Había más bares en su trayecto que en cualquier otra distancia comparable de la tierra. En cada bar retumbaban los tocadiscos y fluían dulzonas y pegajosas las voces de los cantantes de blues a través del clamor selvático de saxos plañideros, trompetas penetrantes y pianos insistentes; en cada bar había follón, follón a todo gas, follón recién despejado, follón a punto de armarse, o gente comentando follones mientras corría la priva (bebida). Otros discutían de lotería: «Macho, aforé doce machacantes por el doscientos veintisiete y va y me sale el doscientos treinta y siete.» O hablaban de la suerte: «Tío, qué bicoca. Tío, me vino chupao.» O hablaban del amor: «Y entonces la chorba se las piró, asuquiqui, y me dejó amargao».

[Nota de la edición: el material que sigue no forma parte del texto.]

/-- `bmeanIterW (fᴴ) = (bmeanIterW f)ᴴ` at a unitary background of the class. [folklore] -/
theorem bmeanIterW_conjTranspose [Nonempty n] {L : ℕ} (hL : 1 ≤ L) (j : ℕ) {W : Site d → Fin d → (Matrix n n ℂ)ˣ} {x : ℝ}
    (hWu : IsUnitaryCfg W) (hx : 0 ≤ x) (hsm : LevelSmall d L j x) (hWx : SmallField W x) (F : Site d → Matrix n n ℂ) (z : Site d) :
    bmeanIterW L (j + 1) W (fun y => (F y)ᴴ) z = (bmeanIterW L (j + 1) W F z)ᴴ := by
  have h := star_bmeanIterW hL j hWu hx hsm hWx F z
  simp only [Matrix.star_eq_conjTranspose] at h
  exact h.symm
variable {𝔸 : Type*} [NormedRing 𝔸] [NormedAlgebra ℂ 𝔸] [CompleteSpace 𝔸] {ι : Type} [Fintype ι]
variable (b : Module.Basis ι ℝ 𝔸) {S : Type} {κ : Type} [Fintype κ] [LinearOrder κ]
variable (T : κ → Equiv.Perm S) (U : κ → S → 𝔸ˣ)
variable {g : B9.Geometry} [Fintype g.Site] {Rr : ℝ} {H : Prop}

Goldy se recorrió todos los garitos, centros de apuestas, parrillas al aire libre, barberías, oficinas, funerarias, muebles, colmados y tiendas con nombres diversos, «El puchero divino», «El rincón de la gasusa (hambre)», «El edén de los jamones». Preguntó a varios traficantes de chocolate que eran de su confianza.

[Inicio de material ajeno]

import Summits.Ventures.PercRepro.Defs

/-!
# Conditioning the product Bernoulli law on one edge

Conditioning the product law with edge probabilities `p` on `{e open}` (resp. `{e closed}`) gives
the product law with the single weight `p e` replaced by `1` (resp. `0`), i.e.
`Function.update p e 1` / `Function.update p e 0`: only the weights change, never the graph.

* `weight_split`, `prob_split`: `P_p(A) = p_e · P_{p[e:=1]}(A) + (1 - p_e) · P_{p[e:=0]}(A)`;
* `prob_inter_open`, `prob_inter_closed`: `P_p(A ∩ {e open}) = p_e · P_{p[e:=1]}(A)` and
  `P_p(A ∩ {e closed}) = (1 - p_e) · P_{p[e:=0]}(A)`;
* `prob_open`, `prob_closed`: the one-edge marginals.

Together with the contraction lemma `MultiGraph.conn_update_true_iff` of
`Summits.Ventures.PercRepro.Graph` this is the engine of edge-induction proofs.
-/

namespace PercRepro

open Finset

variable {E : Type*} [Fintype E] [DecidableEq E]

/-- Product of the edge factors of `ω` over all edges except `e`. -/
def weightErase (p : E → ℝ) (e : E) (ω : Config E) : ℝ :=
  ∏ e' ∈ univ.erase e, if ω e' then p e' else 1 - p e'

/-- The weight factors as (factor of `e`) × (product over the other edges). -/
theorem weight_eq_mul_weightErase (p : E → ℝ) (e : E) (ω : Config E) :
    weight p ω = (if ω e then p e else 1 - p e) * weightErase p e ω := by
  unfold weight weightErase
  exact (Finset.mul_prod_erase univ (fun e => if ω e then p e else 1 - p e) (mem_univ e)).symm

/-- `weightErase p e` does not depend on `p e`. -/
theorem weightErase_update (p : E → ℝ) (e : E) (x : ℝ) (ω : Config E) :
    weightErase (Function.update p e x) e ω = weightErase p e ω := by
  unfold weightErase
  refine Finset.prod_congr rfl fun e' he' => ?_
  have h : e' ≠ e := (Finset.mem_erase.1 he').1
  simp [Function.update_of_ne h]

/-- The weight under `p[e := 1]` is the weight of the other edges if `e` is open, `0` otherwise. -/
theorem weight_update_one (p : E → ℝ) (e : E) (ω : Config E) :
    weight (Function.update p e 1) ω = if ω e then weightErase p e ω else 0 := by
  rw [weight_eq_mul_weightErase _ e, weightErase_update]
  cases h : ω e <;> simp

/-- The weight under `p[e := 0]` is the weight of the other edges if `e` is closed, `0` otherwise. -/
theorem weight_update_zero (p : E → ℝ) (e : E) (ω : Config E) :
    weight (Function.update p e 0) ω = if ω e then 0 else weightErase p e ω := by
  rw [weight_eq_mul_weightErase _ e, weightErase_update]
  cases h : ω e <;> simp

/-- The one-edge splitting identity, pointwise in `ω`:
`w_p(ω) = p_e · w_{p[e:=1]}(ω) + (1 - p_e) · w_{p[e:=0]}(ω)`. -/
theorem weight_split (p : E → ℝ) (e : E) (ω : Config E) :
    weight p ω = p e * weight (Function.update p e 1) ω
      + (1 - p e) * weight (Function.update p e 0) ω := by
  rw [weight_update_one, weight_update_zero, weight_eq_mul_weightErase p e]
  cases h : ω e <;> simp

/-- **Conditioning on one edge**:
`P_p(A) = p_e · P_{p[e:=1]}(A) + (1 - p_e) · P_{p[e:=0]}(A)`. -/
theorem prob_split (p : E → ℝ) (e : E) (A : Set (Config E)) :
    prob p A = p e * prob (Function.update p e 1) A
      + (1 - p e) * prob (Function.update p e 0) A := by
  unfold prob
  rw [Finset.mul_sum, Finset.mul_sum, ← Finset.sum_add_distrib]
  refine Finset.sum_congr rfl fun ω _ => ?_
  by_cases h : ω ∈ A
  · simp only [Set.indicator_of_mem h]
    exact weight_split p e ω
  · simp [Set.indicator_of_notMem h]

/-- `P_p(A ∩ {e open}) = p_e · P_{p[e:=1]}(A)`. -/
theorem prob_inter_open (p : E → ℝ) (e : E) (A : Set (Config E)) :
    prob p (A ∩ {ω | ω e = true}) = p e * prob (Function.update p e 1) A := by
  unfold prob
  rw [Finset.mul_sum]
  refine Finset.sum_congr rfl fun ω _ => ?_
  by_cases hA : ω ∈ A <;> cases h : ω e <;>
    simp [Set.indicator, hA, h, weight_update_one, weight_eq_mul_weightErase p e]

/-- `P_p(A ∩ {e closed}) = (1 - p_e) · P_{p[e:=0]}(A)`. -/
theorem prob_inter_closed (p : E → ℝ) (e : E) (A : Set (Config E)) :
    prob p (A ∩ {ω | ω e = false}) = (1 - p e) * prob (Function.update p e 0) A := by
  unfold prob
  rw [Finset.mul_sum]
  refine Finset.sum_congr rfl fun ω _ => ?_
  by_cases hA : ω ∈ A <;> cases h : ω e <;>
    simp [Set.indicator, hA, h, weight_update_zero, weight_eq_mul_weightErase p e]

/-- The marginal: `P_p(e open) = p_e`. -/
theorem prob_open (p : E → ℝ) (e : E) : prob p {ω | ω e = true} = p e := by
  have h := prob_inter_open p e Set.univ
  rwa [Set.univ_inter, prob_univ, mul_one] at h

/-- The marginal: `P_p(e closed) = 1 - p_e`. -/
theorem prob_closed (p : E → ℝ) (e : E) : prob p {ω | ω e = false} = 1 - p e := by
  have h := prob_inter_closed p e Set.univ
  rwa [Set.univ_inter, prob_univ, mul_one] at h

/-- Under `p[e := 1]` the event `{e open}` is sure. -/
theorem prob_update_one_inter_open (p : E → ℝ) (e : E) (A : Set (Config E)) :
    prob (Function.update p e 1) (A ∩ {ω | ω e = true}) = prob (Function.update p e 1) A := by
  unfold prob
  refine Finset.sum_congr rfl fun ω _ => ?_
  by_cases hA : ω ∈ A <;> cases h : ω e <;> simp [Set.indicator, hA, h, weight_update_one]

/-- Under `p[e := 0]` the event `{e closed}` is sure. -/
theorem prob_update_zero_inter_closed (p : E → ℝ) (e : E) (A : Set (Config E)) :
    prob (Function.update p e 0) (A ∩ {ω | ω e = false}) = prob (Function.update p e 0) A := by
  unfold prob
  refine Finset.sum_congr rfl fun ω _ => ?_
  by_cases hA : ω ∈ A <;> cases h : ω e <;> simp [Set.indicator, hA, h, weight_update_zero]


/-! ### Monotonicity in the edge probabilities

For an increasing event, raising an edge probability cannot decrease the probability (K4 of the
classical toolbox).  Proof: by `prob_split` the probability is affine in `p e` with slope
`P_{p[e:=1]}(A) - P_{p[e:=0]}(A)`, and this slope is nonnegative because flipping the state of `e`
is a weight-preserving involution of the configurations that maps `A ∩ {e closed}` into
`A ∩ {e open}`.
-/

/-- `weightErase p e ω` is nonnegative. -/
theorem weightErase_nonneg {p : E → ℝ} (hp : IsProb p) (e : E) (ω : Config E) :
    0 ≤ weightErase p e ω :=
  Finset.prod_nonneg fun e' _ => by
    split_ifs
    · exact hp.nonneg e'
    · exact hp.one_sub_nonneg e'

/-- Flipping the state of the edge `e` in the configuration `ω`. -/
def flipEdge (e : E) (ω : Config E) : Config E := Function.update ω e (!ω e)

omit [Fintype E] in
/-- The flipped edge has the opposite state. -/
@[simp] theorem flipEdge_apply_self (e : E) (ω : Config E) : flipEdge e ω e = !ω e := by
  simp [flipEdge]

omit [Fintype E] in
/-- The other edges are unchanged by the flip. -/
theorem flipEdge_apply_of_ne {e e' : E} (h : e' ≠ e) (ω : Config E) : flipEdge e ω e' = ω e' := by
  simp [flipEdge, Function.update_of_ne h]

omit [Fintype E] in
/-- Flipping twice is the identity. -/
theorem flipEdge_flipEdge (e : E) (ω : Config E) : flipEdge e (flipEdge e ω) = ω := by
  simp [flipEdge, Function.update_idem]

omit [Fintype E] in
/-- `flipEdge e` is an involution of the configuration space. -/
theorem flipEdge_involutive (e : E) : Function.Involutive (flipEdge e) :=
  flipEdge_flipEdge e

/-- The weight of the other edges is invariant under flipping `e`. -/
theorem weightErase_flipEdge (p : E → ℝ) (e : E) (ω : Config E) :
    weightErase p e (flipEdge e ω) = weightErase p e ω := by
  unfold weightErase
  refine Finset.prod_congr rfl fun e' he' => ?_
  rw [flipEdge_apply_of_ne (Finset.mem_erase.1 he').1]

omit [Fintype E] in
/-- If `e` is open in `ω`, flipping it closes it, which gives a smaller configuration. -/
theorem flipEdge_le_of_eq_true {e : E} {ω : Config E} (h : ω e = true) : flipEdge e ω ≤ ω := by
  intro e'
  by_cases he : e' = e
  · subst he
    simp [h]
  · simp [flipEdge_apply_of_ne he]

/-- The weight under `p[e := 0]`, as an indicator of `A ∩ {e closed}` for the weight of the other
edges. -/
theorem indicator_weight_update_zero (p : E → ℝ) (e : E) (A : Set (Config E)) (ω : Config E) :
    A.indicator (weight (Function.update p e 0)) ω =
      (A ∩ {ω | ω e = false}).indicator (weightErase p e) ω := by
  by_cases hA : ω ∈ A <;> cases h : ω e <;> simp [Set.indicator, hA, h, weight_update_zero]

/-- The weight under `p[e := 1]`, as an indicator of `A ∩ {e open}` for the weight of the other
edges. -/
theorem indicator_weight_update_one (p : E → ℝ) (e : E) (A : Set (Config E)) (ω : Config E) :
    A.indicator (weight (Function.update p e 1)) ω =
      (A ∩ {ω | ω e = true}).indicator (weightErase p e) ω := by
  by_cases hA : ω ∈ A <;> cases h : ω e <;> simp [Set.indicator, hA, h, weight_update_one]

/-- For an increasing event, surely opening `e` beats surely closing it:
`P_{p[e:=0]}(A) ≤ P_{p[e:=1]}(A)`. -/
theorem prob_update_zero_le_prob_update_one {p : E → ℝ} (hp : IsProb p) (e : E)
    {A : Set (Config E)} (hA : IsUpperSet A) :
    prob (Function.update p e 0) A ≤ prob (Function.update p e 1) A := by
  unfold prob
  simp only [indicator_weight_update_zero, indicator_weight_update_one]
  rw [← (flipEdge_involutive e).bijective.sum_comp]
  refine Finset.sum_le_sum fun ω _ => ?_
  rw [← Set.indicator_comp_right (flipEdge e)]
  have hcomp : weightErase p e ∘ flipEdge e = weightErase p e := funext (weightErase_flipEdge p e)
  rw [hcomp]
  refine Set.indicator_le_indicator_of_subset ?_ (fun ω => weightErase_nonneg hp e ω) ω
  intro ω' hω'
  obtain ⟨h1, h2⟩ := hω'
  have he : ω' e = true := by simpa using h2
  exact ⟨hA (flipEdge_le_of_eq_true he) h1, he⟩

/-- Raising one edge probability cannot decrease the probability of an increasing event. -/
theorem prob_le_prob_update {p : E → ℝ} (hp : IsProb p) (e : E) {x : ℝ} (hx : p e ≤ x)
    {A : Set (Config E)} (hA : IsUpperSet A) :
    prob p A ≤ prob (Function.update p e x) A := by
  have h1 := prob_split p e A
  have h2 := prob_split (Function.update p e x) e A
  rw [Function.update_idem, Function.update_idem, Function.update_self] at h2
  have h3 := prob_update_zero_le_prob_update_one hp e hA
  rw [h1, h2]
  nlinarith [mul_nonneg (sub_nonneg.2 hx) (sub_nonneg.2 h3)]

/-- **Monotonicity in the edge probabilities**: for an increasing event `A` and edge probability
vectors `p ≤ p'` (pointwise), `P_p(A) ≤ P_{p'}(A)`. -/
theorem prob_mono_of_isUpperSet {p p' : E → ℝ} (hp : IsProb p) (hp' : IsProb p') (hle : p ≤ p')
    {A : Set (Config E)} (hA : IsUpperSet A) : prob p A ≤ prob p' A := by
  have key : ∀ S : Finset E, prob p A ≤ prob (fun e => if e ∈ S then p' e else p e) A := by
    intro S
    induction S using Finset.induction_on with
    | empty => simp
    | insert e S he ih =>
      refine ih.trans ?_
      have hq : IsProb (fun e => if e ∈ S then p' e else p e) := fun e => by
        by_cases h : e ∈ S
        · simpa [h] using hp' e
        · simpa [h] using hp e
      have h := prob_le_prob_update hq e (x := p' e) (by simpa [he] using hle e) hA
      have hfun : Function.update (fun e => if e ∈ S then p' e else p e) e (p' e) =
          fun e' => if e' ∈ insert e S then p' e' else p e' := by
        funext e'
        by_cases h' : e' = e
        · subst h'
          simp
        · simp [h']
      rw [hfun] at h
      exact h
  simpa using key univ

/-- Monotonicity in the edge probabilities for a decreasing event: `p ≤ p'` gives
`P_{p'}(A) ≤ P_p(A)`. -/
theorem prob_anti_of_isLowerSet {p p' : E → ℝ} (hp : IsProb p) (hp' : IsProb p') (hle : p ≤ p')
    {A : Set (Config E)} (hA : IsLowerSet A) : prob p' A ≤ prob p A := by
  have h := prob_mono_of_isUpperSet hp hp' hle hA.compl
  rw [prob_compl, prob_compl] at h
  linarith


/-! ### Cylinder events: prescribed states on finitely many edges -/

/-- The cylinder event: every edge of `S` is open and every edge of `T` is closed. -/
def cylinder (S T : Finset E) : Set (Config E) :=
  {ω | (∀ e ∈ S, ω e = true) ∧ ∀ e ∈ T, ω e = false}

omit [Fintype E] [DecidableEq E] in
/-- Membership in a cylinder event. -/
theorem mem_cylinder {S T : Finset E} {ω : Config E} :
    ω ∈ cylinder S T ↔ (∀ e ∈ S, ω e = true) ∧ ∀ e ∈ T, ω e = false :=
  Iff.rfl

/-- **Independence of the edges**: for disjoint edge sets `S`, `T`,
`P_p(S open, T closed) = ∏_{e ∈ S} p_e · ∏_{e ∈ T} (1 - p_e)`. -/
theorem prob_cylinder (p : E → ℝ) {S T : Finset E} (hST : Disjoint S T) :
    prob p (cylinder S T) = (∏ e ∈ S, p e) * ∏ e ∈ T, (1 - p e) := by
  have hpt : ∀ ω : Config E, (cylinder S T).indicator (weight p) ω =
      ∏ e, ((if ω e then p e else 1 - p e) *
        (if e ∈ S then (if ω e then (1 : ℝ) else 0)
          else if e ∈ T then (if ω e then 0 else 1) else 1)) := by
    intro ω
    rw [Finset.prod_mul_distrib]
    by_cases hω : ω ∈ cylinder S T
    · rw [Set.indicator_of_mem hω]
      have h1 : ∏ e, (if e ∈ S then (if ω e then (1 : ℝ) else 0)
          else if e ∈ T then (if ω e then 0 else 1) else 1) = 1 := by
        refine Finset.prod_eq_one fun e _ => ?_
        obtain ⟨hS, hT⟩ := hω
        by_cases heS : e ∈ S
        · simp [heS, hS e heS]
        · by_cases heT : e ∈ T
          · simp [heS, heT, hT e heT]
          · simp [heS, heT]
      rw [h1, mul_one]
      rfl
    · rw [Set.indicator_of_notMem hω]
      have h0 : ∏ e, (if e ∈ S then (if ω e then (1 : ℝ) else 0)
          else if e ∈ T then (if ω e then 0 else 1) else 1) = 0 := by
        simp only [cylinder, Set.mem_setOf_eq, not_and_or, not_forall] at hω
        rcases hω with ⟨e, heS, he⟩ | ⟨e, heT, he⟩
        · exact Finset.prod_eq_zero (Finset.mem_univ e) (by simp [heS, he])
        · exact Finset.prod_eq_zero (Finset.mem_univ e)
            (by simp [heT, he, Finset.disjoint_right.1 hST heT])
      rw [h0, mul_zero]
  have hprod := Fintype.prod_sum (fun (e : E) (b : Bool) => (if b then p e else 1 - p e) *
    (if e ∈ S then (if b then (1 : ℝ) else 0) else if e ∈ T then (if b then 0 else 1) else 1))
  have hsum : ∀ e, (∑ b : Bool, (if b then p e else 1 - p e) *
      (if e ∈ S then (if b then (1 : ℝ) else 0) else if e ∈ T then (if b then 0 else 1) else 1)) =
      if e ∈ S then p e else if e ∈ T then 1 - p e else 1 := by
    intro e
    by_cases heS : e ∈ S
    · simp [heS]
    · by_cases heT : e ∈ T
      · simp [heS, heT]
      · simp [heS, heT]
  have hT : (univ.filter fun e => e ∉ S) ∩ T = T := by
    ext e
    simp only [Finset.mem_inter, Finset.mem_filter, Finset.mem_univ, true_and]
    exact ⟨fun h => h.2, fun h => ⟨Finset.disjoint_right.1 hST h, h⟩⟩
  unfold prob
  simp only [hpt]
  rw [← hprod, Finset.prod_congr rfl fun e _ => hsum e, Finset.prod_ite, Finset.prod_ite_mem,
    Finset.filter_mem_eq_inter, Finset.univ_inter, hT]

/-- `P_p(S open) = ∏_{e ∈ S} p_e`. -/
theorem prob_cylinder_open (p : E → ℝ) (S : Finset E) :
    prob p {ω | ∀ e ∈ S, ω e = true} = ∏ e ∈ S, p e := by
  have h := prob_cylinder p (S := S) (T := ∅) (Finset.disjoint_empty_right S)
  simpa [cylinder] using h

/-- `P_p(T closed) = ∏_{e ∈ T} (1 - p_e)`. -/
theorem prob_cylinder_closed (p : E → ℝ) (T : Finset E) :
    prob p {ω | ∀ e ∈ T, ω e = false} = ∏ e ∈ T, (1 - p e) := by
  have h := prob_cylinder p (S := ∅) (T := T) (Finset.disjoint_empty_left T)
  simpa [cylinder] using h

/-! ### Joins and meets of configurations (p1, lean-drafts/p1/Reveal.lean, absorbed verbatim) -/

section BoolConfig

omit [Fintype E] [DecidableEq E] in
/-- Pointwise join of configurations: `(ζ ⊔ ζ') e = true` iff one of them is open at `e`. -/
theorem sup_apply_eq_true_iff {ζ ζ' : Config E} {e : E} :
    (ζ ⊔ ζ') e = true ↔ ζ e = true ∨ ζ' e = true := by
  simp only [Pi.sup_apply]
  cases ζ e <;> cases ζ' e <;> simp

omit [Fintype E] [DecidableEq E] in
/-- Pointwise meet of configurations: `(ζ ⊓ ζ') e = true` iff both are open at `e`. -/
theorem inf_apply_eq_true_iff {ζ ζ' : Config E} {e : E} :
    (ζ ⊓ ζ') e = true ↔ ζ e = true ∧ ζ' e = true := by
  simp only [Pi.inf_apply]
  cases ζ e <;> cases ζ' e <;> simp

end BoolConfig

end PercRepro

—¿Has junao si llegó competencia nueva?
—¿Que unta en qué?
—La Preñá.
—Nasti, hermana, eso es para novatos.
Algunos sabían que era un hombre, otros creían que se trataba de una monja majara. De hecho, les daba igual lo que fuera. Goldy andaba escrutando todos los rostros que se le cruzaban.
Cuando las monedas tardaban en llegar a su caja, anunciaba un número recitando versículos de la Revelación:
—Que los rectos de pensamiento se acerquen al número de la fiera…, pues su número es el seiscientos sesenta y seis.
Y venga a salir capullos que tras echarle veinticinco o cincuenta centavos en la caja, corrían a la lotería más próxima para apostar al seis-seis-seis.
Era ya hora de cenar cuando Goldy llegó a su casa extenuado. No había encontrado el menor indicio.
Catalina la Grande y Lady Zíngara se habían largado al trabajo. Comió solo y encargó a la tía Panoli que le guardara las sobras en alguna tañera para llevárselas a Jackson.